更新时间:2022-04-29 04:43:46
在C语言中,不存在函数为const
或其他形式的东西,因此指向const函数的指针毫无意义(尽管不能编译)我没有检查任何特定的编译器.
In C, there's no such thing as a function being const
or otherwise, so a pointer to a const function is meaningless (shouldn't compile, though I haven't checked with any particular compiler).
请注意,尽管有所不同,但是您可以具有指向函数的const指针,指向返回const的函数的指针等.基本上,除了函数本身以外的所有东西都可以是const.考虑几个例子:
Note that although it's different, you can have a const pointer to a function, a pointer to function returning const, etc.

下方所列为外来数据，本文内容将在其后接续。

import Literature.Topology.FourManifolds.TubeConeify
import HarnessLib

/-!
# Exports of the cone-ification zone: tangential derivative, quantitative invertibility, Euler defect

Topic `Literature/Topology/FourManifolds`; sequel of `TubeConeify.lean` (codimension `≥ 2` step of the
smoothing of PD homeomorphisms: Munkres, Ann. of Math. 72 (1960), §§4–5; Campbell–D'Onofrio–Vítek,
J. Geom. Anal. (2026), Lemma 3.2).  With `φ = coneifyMap N μ`, `t = ‖y‖`, `m = μ t`, reading point
`q = coneifyPoint μ p`, pacing exponent `κ = t μ'/m` and target defect `d = DN(q)(0, q.2) − N q`, the
three **pointwise exports** for the next stage (`ExportAlgebra.lean`) are:

* (E1) `fderiv_coneifyMap_apply_inl`: `Dφ p (v, 0) = (t/m) • DN(q)(v, 0)` (factor `t/m ≤ 1`;
  the tangential derivative of `N` is read at `q`);
* (E2) `coneifyMap_fibre_lower_bound`: if `c_N‖w‖ ≤ ‖DN(q)(0,w)‖`, `‖d‖ ≤ d₀` and `|1 − κ| ≤ K₀`
  then `(c_N − K₀ d₀ / m) ‖w‖ ≤ ‖Dφ p (0, w)‖`;
* (E3) `coneifyMap_euler_defect`: `Dφ p (0, y) − φ p = (t κ / m) • d` — zero on the exact cone
  (`κ = 0`), and `≤ t (1 + K₀) d₀ / m` in norm in general (`norm_coneifyMap_euler_defect_le`).

Everything is proved; no definitions; no named facts.

## References

* J. R. Munkres, *Obstructions to the smoothing of piecewise-differentiable homeomorphisms*, Ann.
  of Math. (2) 72 (1960), 521–554, §§4–5. [Munkres1960]
* D. Campbell, L. D'Onofrio, T. Vítek, *Diffeomorphic approximation of piecewise affine
  homeomorphisms*, J. Geom. Anal. 36 (2026), Lemma 3.2. [CampbellDonofrioVitek2026]
-/

noncomputable section

open Set Function Metric Filter
open scoped Topology ContDiff RealInnerProductSpace

namespace Literature.Topology.FourManifolds

variable {E : Type*} [NormedAddCommGroup E] [NormedSpace ℝ E]
variable {F : Type*} [NormedAddCommGroup F] [InnerProductSpace ℝ F]
variable {N : E × F → F} {μ : ℝ → ℝ} {p : E × F}

/-- `∞ ≠ 0` (bookkeeping). [folklore] -/
private theorem cone_infty_ne_zero : (∞ : WithTop ℕ∞) ≠ 0 := by
  simp

/-- **(E1) The tangential derivative of cone-ification**: `Dφ p (v, 0) = (t / μ t) • DN(q)(v, 0)`
(varying `x` does not move the reading radius). [folklore] -/
theorem fderiv_coneifyMap_apply_inl (hp : p.2 ≠ 0) (hN : ContDiffAt ℝ ∞ N (coneifyPoint μ p))
    (hμ : ContDiffAt ℝ ∞ μ ‖p.2‖) (hμ0 : μ ‖p.2‖ ≠ 0) (v : E) :
    fderiv ℝ (coneifyMap N μ) p (v, 0) =
      (‖p.2‖ / μ ‖p.2‖) • fderiv ℝ N (coneifyPoint μ p) (v, 0) := by
  -- derivative along the line `τ ↦ (x + τ v, y)`
  have hd : DifferentiableAt ℝ (coneifyMap N μ) p :=
    (contDiffAt_coneifyMap hp hN hμ hμ0).differentiableAt cone_infty_ne_zero
  have hl : HasDerivAt (fun τ : ℝ => p.1 + τ • v) v 0 := by
    have h := ((hasDerivAt_id (0 : ℝ)).smul_const v).const_add p.1
    rw [one_smul] at h
    exact h
  have hline : HasDerivAt (fun τ : ℝ => ((p.1 + τ • v, p.2) : E × F)) ((v, (0 : F)) : E × F) 0 :=
    hl.prodMk (hasDerivAt_const (0 : ℝ) p.2)
  have h1 : HasDerivAt (fun τ : ℝ => coneifyMap N μ (p.1 + τ • v, p.2))
      (fderiv ℝ (coneifyMap N μ) p (v, 0)) 0 :=
    hd.hasFDerivAt.comp_hasDerivAt_of_eq (0 : ℝ) hline (by simp)
  -- the same derivative from the formula: only `N` moves, at the reading point
  have hq : HasDerivAt (fun τ : ℝ => ((p.1 + τ • v, (μ ‖p.2‖ / ‖p.2‖) • p.2) : E × F))
      ((v, (0 : F)) : E × F) 0 :=
    hl.prodMk (hasDerivAt_const (0 : ℝ) _)
  have hNd : HasFDerivAt N (fderiv ℝ N (coneifyPoint μ p)) (coneifyPoint μ p) :=
    (hN.differentiableAt cone_infty_ne_zero).hasFDerivAt
  have h2' : HasDerivAt (fun τ : ℝ => N (p.1 + τ • v, (μ ‖p.2‖ / ‖p.2‖) • p.2))
      (fderiv ℝ N (coneifyPoint μ p) (v, 0)) 0 :=
    hNd.comp_hasDerivAt_of_eq (0 : ℝ) hq (by simp [coneifyPoint])
  have h2 : HasDerivAt (fun τ : ℝ => coneifyMap N μ (p.1 + τ • v, p.2))
      ((‖p.2‖ / μ ‖p.2‖) • fderiv ℝ N (coneifyPoint μ p) (v, 0)) 0 := by
    have := h2'.const_smul (‖p.2‖ / μ ‖p.2‖)
    exact this
  exact h1.unique h2

/-- **(E3) The Euler defect of cone-ification**: `Dφ p (0, y) − φ p = (t κ / m) • d` with
`κ = t μ'(t)/m`, `m = μ t`, `d = DN(q)(0, q.2) − N q`. [folklore] -/
theorem coneifyMap_euler_defect (hp : p.2 ≠ 0) (hN : ContDiffAt ℝ ∞ N (coneifyPoint μ p))
    (hμ : ContDiffAt ℝ ∞ μ ‖p.2‖) (hμ0 : μ ‖p.2‖ ≠ 0) :
    fderiv ℝ (coneifyMap N μ) p (0, p.2) - coneifyMap N μ p =
      (‖p.2‖ * (‖p.2‖ * deriv μ ‖p.2‖ / μ ‖p.2‖) / μ ‖p.2‖) •
        (fderiv ℝ N (coneifyPoint μ p) (0, (coneifyPoint μ p).2) - N (coneifyPoint μ p)) := by
  set t : ℝ := ‖p.2‖ with ht
  have ht0 : 0 < t := norm_pos_iff.2 hp
  set m : ℝ := μ ‖p.2‖ with hm
  set q := coneifyPoint μ p with hq
  set d : F := fderiv ℝ N q (0, q.2) - N q with hd
  rw [fderiv_coneifyMap_apply_inr hp hN hμ hμ0 p.2]
  -- `⟪ŷ, y⟫ = t`, `y = (t/m) • q.2`, `φ p = (t/m) • N q`
  have hyy : ⟪‖p.2‖⁻¹ • p.2, p.2⟫ = t := by
    rw [real_inner_smul_left, real_inner_self_eq_norm_sq, ← ht, pow_two, ← mul_assoc,
      inv_mul_cancel₀ ht0.ne', one_mul]
  have hy : p.2 = (t / m) • q.2 := by
    rw [hq, coneifyPoint]
    simp only [smul_smul, ← ht]
    rw [div_mul_div_comm, mul_comm t m, div_self (mul_ne_zero hμ0 ht0.ne'), one_smul]
  have hDy : fderiv ℝ N q (0, p.2) = (t / m) • fderiv ℝ N q (0, q.2) := by
    conv_lhs => rw [hy]
    rw [← map_smul]
    congr 1
    ext <;> simp
  have hφ : coneifyMap N μ p = (t / m) • N q := rfl
  rw [hyy, hDy, hφ]
  -- algebra
  have e : (t / m) • fderiv ℝ N q (0, q.2) - (t * (1 - ‖p.2‖ * deriv μ ‖p.2‖ / μ ‖p.2‖) / μ ‖p.2‖) • d -
      (t / m) • N q = (t / m - t * (1 - ‖p.2‖ * deriv μ ‖p.2‖ / μ ‖p.2‖) / μ ‖p.2‖) • d := by
    rw [hd]
    module
  rw [e]
  congr 1
  rw [← hm, ← ht]
  field_simp
  ring

/-- Norm form of (E3): `‖Dφ p (0, y) − φ p‖ ≤ t (1 + K₀) d₀ / m` when `‖d‖ ≤ d₀`, `|1 − κ| ≤ K₀`,
`m = μ t > 0`. [folklore] -/
theorem norm_coneifyMap_euler_defect_le (hp : p.2 ≠ 0) (hN : ContDiffAt ℝ ∞ N (coneifyPoint μ p))
    (hμ : ContDiffAt ℝ ∞ μ ‖p.2‖) (hμ0 : 0 < μ ‖p.2‖) {K₀ d₀ : ℝ}
    (hκ : |1 - ‖p.2‖ * deriv μ ‖p.2‖ / μ ‖p.2‖| ≤ K₀)
    (hd : ‖fderiv ℝ N (coneifyPoint μ p) (0, (coneifyPoint μ p).2) - N (coneifyPoint μ p)‖ ≤ d₀) :
    ‖fderiv ℝ (coneifyMap N μ) p (0, p.2) - coneifyMap N μ p‖ ≤
      ‖p.2‖ * (1 + K₀) * d₀ / μ ‖p.2‖ := by
  rw [coneifyMap_euler_defect hp hN hμ hμ0.ne', norm_smul, Real.norm_eq_abs]
  have hκ' : |‖p.2‖ * deriv μ ‖p.2‖ / μ ‖p.2‖| ≤ 1 + K₀ := by
    have h := abs_sub (1 : ℝ) (1 - ‖p.2‖ * deriv μ ‖p.2‖ / μ ‖p.2‖)
    rw [sub_sub_cancel, abs_one] at h
    linarith
  have hd0 : 0 ≤ d₀ := (norm_nonneg _).trans hd
  have hK : 0 ≤ 1 + K₀ := le_trans (abs_nonneg _) hκ'
  rw [abs_div, abs_mul, abs_of_nonneg (norm_nonneg _), abs_of_pos hμ0]
  calc ‖p.2‖ * |‖p.2‖ * deriv μ ‖p.2‖ / μ ‖p.2‖| / μ ‖p.2‖ *
        ‖fderiv ℝ N (coneifyPoint μ p) (0, (coneifyPoint μ p).2) - N (coneifyPoint μ p)‖
      ≤ ‖p.2‖ * (1 + K₀) / μ ‖p.2‖ * d₀ := by
        apply mul_le_mul _ hd (norm_nonneg _) (div_nonneg (mul_nonneg (norm_nonneg _) hK) hμ0.le)
        exact div_le_div_of_nonneg_right (mul_le_mul_of_nonneg_left hκ' (norm_nonneg _)) hμ0.le
    _ = ‖p.2‖ * (1 + K₀) * d₀ / μ ‖p.2‖ := by ring

/-- **(E2) Quantitative fibre invertibility of cone-ification**: if `c_N ‖w‖ ≤ ‖DN(q)(0, w)‖` for
all `w`, `‖d‖ ≤ d₀` and `|1 − κ| ≤ K₀` (`m = μ t > 0`), then
`(c_N − K₀ d₀ / m) ‖w‖ ≤ ‖Dφ p (0, w)‖`. [folklore] -/
theorem coneifyMap_fibre_lower_bound (hp : p.2 ≠ 0) (hN : ContDiffAt ℝ ∞ N (coneifyPoint μ p))
    (hμ : ContDiffAt ℝ ∞ μ ‖p.2‖) (hμ0 : 0 < μ ‖p.2‖) {c_N K₀ d₀ : ℝ}
    (hcN : ∀ w : F, c_N * ‖w‖ ≤ ‖fderiv ℝ N (coneifyPoint μ p) (0, w)‖)
    (hκ : |1 - ‖p.2‖ * deriv μ ‖p.2‖ / μ ‖p.2‖| ≤ K₀)
    (hd : ‖fderiv ℝ N (coneifyPoint μ p) (0, (coneifyPoint μ p).2) - N (coneifyPoint μ p)‖ ≤ d₀) (w : F) :
    (c_N - K₀ * d₀ / μ ‖p.2‖) * ‖w‖ ≤ ‖fderiv ℝ (coneifyMap N μ) p (0, w)‖ := by
  rw [fderiv_coneifyMap_apply_inr hp hN hμ hμ0.ne' w]
  set A : F := fderiv ℝ N (coneifyPoint μ p) (0, w) with hA
  set d : F := fderiv ℝ N (coneifyPoint μ p) (0, (coneifyPoint μ p).2) - N (coneifyPoint μ p) with hd'
  set s : ℝ := ⟪‖p.2‖⁻¹ • p.2, w⟫ * (1 - ‖p.2‖ * deriv μ ‖p.2‖ / μ ‖p.2‖) / μ ‖p.2‖ with hs
  have hd0 : 0 ≤ d₀ := (norm_nonneg _).trans hd
  have hK : 0 ≤ K₀ := (abs_nonneg _).trans hκ
  -- `|⟪ŷ, w⟫| ≤ ‖w‖`
  have ha : |⟪‖p.2‖⁻¹ • p.2, w⟫| ≤ ‖w‖ := by
    have h := abs_real_inner_le_norm (‖p.2‖⁻¹ • p.2) w
    rwa [norm_smul, norm_inv, norm_norm, inv_mul_cancel₀ (norm_ne_zero_iff.2 hp), one_mul] at h
  have hs_le : |s| ≤ ‖w‖ * K₀ / μ ‖p.2‖ := by
    rw [hs, abs_div, abs_mul, abs_of_pos hμ0]
    exact div_le_div_of_nonneg_right (mul_le_mul ha hκ (abs_nonneg _) (norm_nonneg _)) hμ0.le
  have h2 : ‖s • d‖ ≤ ‖w‖ * K₀ / μ ‖p.2‖ * d₀ := by
    rw [norm_smul, Real.norm_eq_abs]
    exact mul_le_mul hs_le hd (norm_nonneg _) (div_nonneg (mul_nonneg (norm_nonneg _) hK) hμ0.le)
  have h3 := hcN w
  calc (c_N - K₀ * d₀ / μ ‖p.2‖) * ‖w‖ = c_N * ‖w‖ - ‖w‖ * K₀ / μ ‖p.2‖ * d₀ := by ring
    _ ≤ ‖A‖ - ‖s • d‖ := by linarith
    _ ≤ ‖A - s • d‖ := norm_sub_norm_le A (s • d)

end Literature.Topology.FourManifolds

Essentially everything but the function itself can be const. Consider a few examples:
// normal pointer to function
int (*func)(int);
// pointer to const function -- not allowed
int (const *func)(int);
// const pointer to function. Allowed, must be initialized.
int (*const func)(int) = some_func;
// Bonus: pointer to function returning pointer to const
void const *(*func)(int);
// triple bonus: const pointer to function returning pointer to const.
void const *(*const func)(int) = func.
就将指针作为参数传递给函数而言,这非常简单.通常,您只希望将指针传递给正确的类型.但是,指向任何类型的函数的指针都可以转换为指向其他某种类型的函数的指针,然后返回其原始类型,并保留原始值.
As far as passing a pointer to a function as a parameter goes, it's pretty simple. You normally want to just pass a pointer to the correct type. However, a pointer to any type of function can be converted to a pointer to some other type of function, then back to its original type, and retain the original value.